__Problem to work on__:
Find every line in the listing below that includes the word "turn", then give only how many there are.

__Material provided__:
== Segment start ==

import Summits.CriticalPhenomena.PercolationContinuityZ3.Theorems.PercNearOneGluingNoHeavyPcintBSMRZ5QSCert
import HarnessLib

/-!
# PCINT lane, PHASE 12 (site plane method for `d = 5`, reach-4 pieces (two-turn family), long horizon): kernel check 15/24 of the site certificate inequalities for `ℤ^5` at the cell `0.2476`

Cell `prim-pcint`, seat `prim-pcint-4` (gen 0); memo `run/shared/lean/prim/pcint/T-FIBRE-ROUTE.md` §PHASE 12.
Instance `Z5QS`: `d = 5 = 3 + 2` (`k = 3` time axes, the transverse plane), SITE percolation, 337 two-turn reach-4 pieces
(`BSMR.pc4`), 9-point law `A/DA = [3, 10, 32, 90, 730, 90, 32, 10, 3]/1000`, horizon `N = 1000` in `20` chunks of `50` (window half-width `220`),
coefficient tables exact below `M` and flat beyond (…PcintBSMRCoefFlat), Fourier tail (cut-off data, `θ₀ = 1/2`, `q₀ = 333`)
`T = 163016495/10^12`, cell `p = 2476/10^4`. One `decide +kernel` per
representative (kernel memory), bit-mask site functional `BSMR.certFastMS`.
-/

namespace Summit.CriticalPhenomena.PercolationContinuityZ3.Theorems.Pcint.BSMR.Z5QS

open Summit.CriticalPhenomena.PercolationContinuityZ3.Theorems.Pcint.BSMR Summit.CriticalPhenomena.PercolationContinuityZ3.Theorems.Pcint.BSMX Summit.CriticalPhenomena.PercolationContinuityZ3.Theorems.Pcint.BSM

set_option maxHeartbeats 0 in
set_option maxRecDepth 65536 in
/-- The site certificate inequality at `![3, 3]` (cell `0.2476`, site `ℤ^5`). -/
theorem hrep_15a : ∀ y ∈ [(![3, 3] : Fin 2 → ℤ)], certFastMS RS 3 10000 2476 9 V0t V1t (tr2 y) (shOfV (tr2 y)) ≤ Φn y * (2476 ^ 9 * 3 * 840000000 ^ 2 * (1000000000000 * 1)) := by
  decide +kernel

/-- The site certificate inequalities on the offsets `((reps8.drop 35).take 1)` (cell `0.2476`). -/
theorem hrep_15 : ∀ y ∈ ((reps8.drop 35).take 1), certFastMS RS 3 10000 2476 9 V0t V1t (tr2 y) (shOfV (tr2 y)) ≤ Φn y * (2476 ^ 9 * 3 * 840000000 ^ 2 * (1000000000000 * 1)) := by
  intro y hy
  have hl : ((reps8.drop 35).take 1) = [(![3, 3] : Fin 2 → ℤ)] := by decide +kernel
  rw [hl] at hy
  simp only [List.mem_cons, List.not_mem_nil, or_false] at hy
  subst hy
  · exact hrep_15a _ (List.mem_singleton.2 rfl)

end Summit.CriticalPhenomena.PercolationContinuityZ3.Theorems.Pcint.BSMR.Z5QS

== Segment end ==
== Segment start ==

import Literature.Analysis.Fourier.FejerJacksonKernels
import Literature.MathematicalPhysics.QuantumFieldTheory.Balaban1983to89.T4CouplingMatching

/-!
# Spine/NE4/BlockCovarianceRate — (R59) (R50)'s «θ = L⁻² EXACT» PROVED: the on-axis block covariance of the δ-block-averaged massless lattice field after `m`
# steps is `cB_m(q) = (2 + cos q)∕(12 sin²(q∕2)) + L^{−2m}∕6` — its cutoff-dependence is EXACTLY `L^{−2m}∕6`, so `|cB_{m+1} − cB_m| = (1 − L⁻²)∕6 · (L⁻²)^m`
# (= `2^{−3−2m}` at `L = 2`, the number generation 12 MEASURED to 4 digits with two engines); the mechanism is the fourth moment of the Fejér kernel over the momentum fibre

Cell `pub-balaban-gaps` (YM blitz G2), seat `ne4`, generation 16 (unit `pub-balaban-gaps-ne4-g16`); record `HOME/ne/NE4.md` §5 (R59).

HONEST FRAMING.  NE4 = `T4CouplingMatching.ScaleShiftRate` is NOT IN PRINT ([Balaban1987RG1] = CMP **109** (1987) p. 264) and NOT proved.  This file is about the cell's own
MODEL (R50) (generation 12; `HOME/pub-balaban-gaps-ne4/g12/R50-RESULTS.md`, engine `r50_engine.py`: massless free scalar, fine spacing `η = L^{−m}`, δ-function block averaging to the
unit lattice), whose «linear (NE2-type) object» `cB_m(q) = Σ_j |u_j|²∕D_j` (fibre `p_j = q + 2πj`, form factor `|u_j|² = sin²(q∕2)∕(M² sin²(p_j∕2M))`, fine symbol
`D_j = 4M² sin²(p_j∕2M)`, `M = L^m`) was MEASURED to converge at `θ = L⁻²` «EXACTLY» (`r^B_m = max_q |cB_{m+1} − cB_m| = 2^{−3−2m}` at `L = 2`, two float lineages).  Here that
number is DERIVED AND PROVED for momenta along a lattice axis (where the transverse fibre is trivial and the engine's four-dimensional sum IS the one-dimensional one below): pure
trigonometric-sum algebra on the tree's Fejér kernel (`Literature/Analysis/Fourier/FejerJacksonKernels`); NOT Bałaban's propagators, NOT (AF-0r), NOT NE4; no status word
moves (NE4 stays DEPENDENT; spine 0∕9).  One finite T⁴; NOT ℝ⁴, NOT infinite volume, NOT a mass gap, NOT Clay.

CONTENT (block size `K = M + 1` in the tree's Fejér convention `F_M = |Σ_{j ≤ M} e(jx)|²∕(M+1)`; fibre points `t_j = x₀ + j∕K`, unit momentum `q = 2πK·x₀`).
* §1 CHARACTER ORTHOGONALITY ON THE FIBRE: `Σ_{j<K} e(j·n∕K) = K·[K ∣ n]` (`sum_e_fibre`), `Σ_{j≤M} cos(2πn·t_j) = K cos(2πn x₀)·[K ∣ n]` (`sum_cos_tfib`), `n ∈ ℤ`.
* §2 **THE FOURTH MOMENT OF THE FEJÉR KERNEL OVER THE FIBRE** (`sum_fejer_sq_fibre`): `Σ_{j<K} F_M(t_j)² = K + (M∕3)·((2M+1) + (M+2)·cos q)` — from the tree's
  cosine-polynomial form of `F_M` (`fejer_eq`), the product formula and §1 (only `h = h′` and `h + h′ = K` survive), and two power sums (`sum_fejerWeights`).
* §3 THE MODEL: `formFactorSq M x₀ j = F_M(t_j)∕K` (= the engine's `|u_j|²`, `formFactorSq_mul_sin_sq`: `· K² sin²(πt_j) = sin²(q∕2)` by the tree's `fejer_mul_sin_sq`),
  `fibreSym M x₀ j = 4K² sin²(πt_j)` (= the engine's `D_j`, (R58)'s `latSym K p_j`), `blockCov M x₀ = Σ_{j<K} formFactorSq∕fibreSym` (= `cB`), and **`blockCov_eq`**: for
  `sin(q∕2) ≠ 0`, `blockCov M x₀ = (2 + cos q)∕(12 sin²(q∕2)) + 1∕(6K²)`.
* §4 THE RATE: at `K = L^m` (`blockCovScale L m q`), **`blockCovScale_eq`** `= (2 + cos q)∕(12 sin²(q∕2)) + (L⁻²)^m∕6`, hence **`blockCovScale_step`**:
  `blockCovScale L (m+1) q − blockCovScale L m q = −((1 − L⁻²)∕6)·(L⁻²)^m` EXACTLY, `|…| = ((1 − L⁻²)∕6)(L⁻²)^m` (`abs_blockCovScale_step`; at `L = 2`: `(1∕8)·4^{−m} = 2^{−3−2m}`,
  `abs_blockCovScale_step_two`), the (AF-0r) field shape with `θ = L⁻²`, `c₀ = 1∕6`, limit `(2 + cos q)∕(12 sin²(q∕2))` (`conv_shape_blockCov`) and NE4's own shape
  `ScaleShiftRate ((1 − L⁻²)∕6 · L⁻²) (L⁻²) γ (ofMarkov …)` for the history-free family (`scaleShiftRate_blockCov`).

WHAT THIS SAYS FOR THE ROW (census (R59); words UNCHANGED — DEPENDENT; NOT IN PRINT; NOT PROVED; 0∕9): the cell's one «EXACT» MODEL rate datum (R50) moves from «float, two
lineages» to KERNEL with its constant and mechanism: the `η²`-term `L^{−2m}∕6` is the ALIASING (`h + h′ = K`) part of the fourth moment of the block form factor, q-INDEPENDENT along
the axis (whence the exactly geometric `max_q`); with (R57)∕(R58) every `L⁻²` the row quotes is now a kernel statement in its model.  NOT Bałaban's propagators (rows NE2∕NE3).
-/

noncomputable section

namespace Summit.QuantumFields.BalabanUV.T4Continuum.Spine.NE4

== Segment end ==

__The completed task__:
2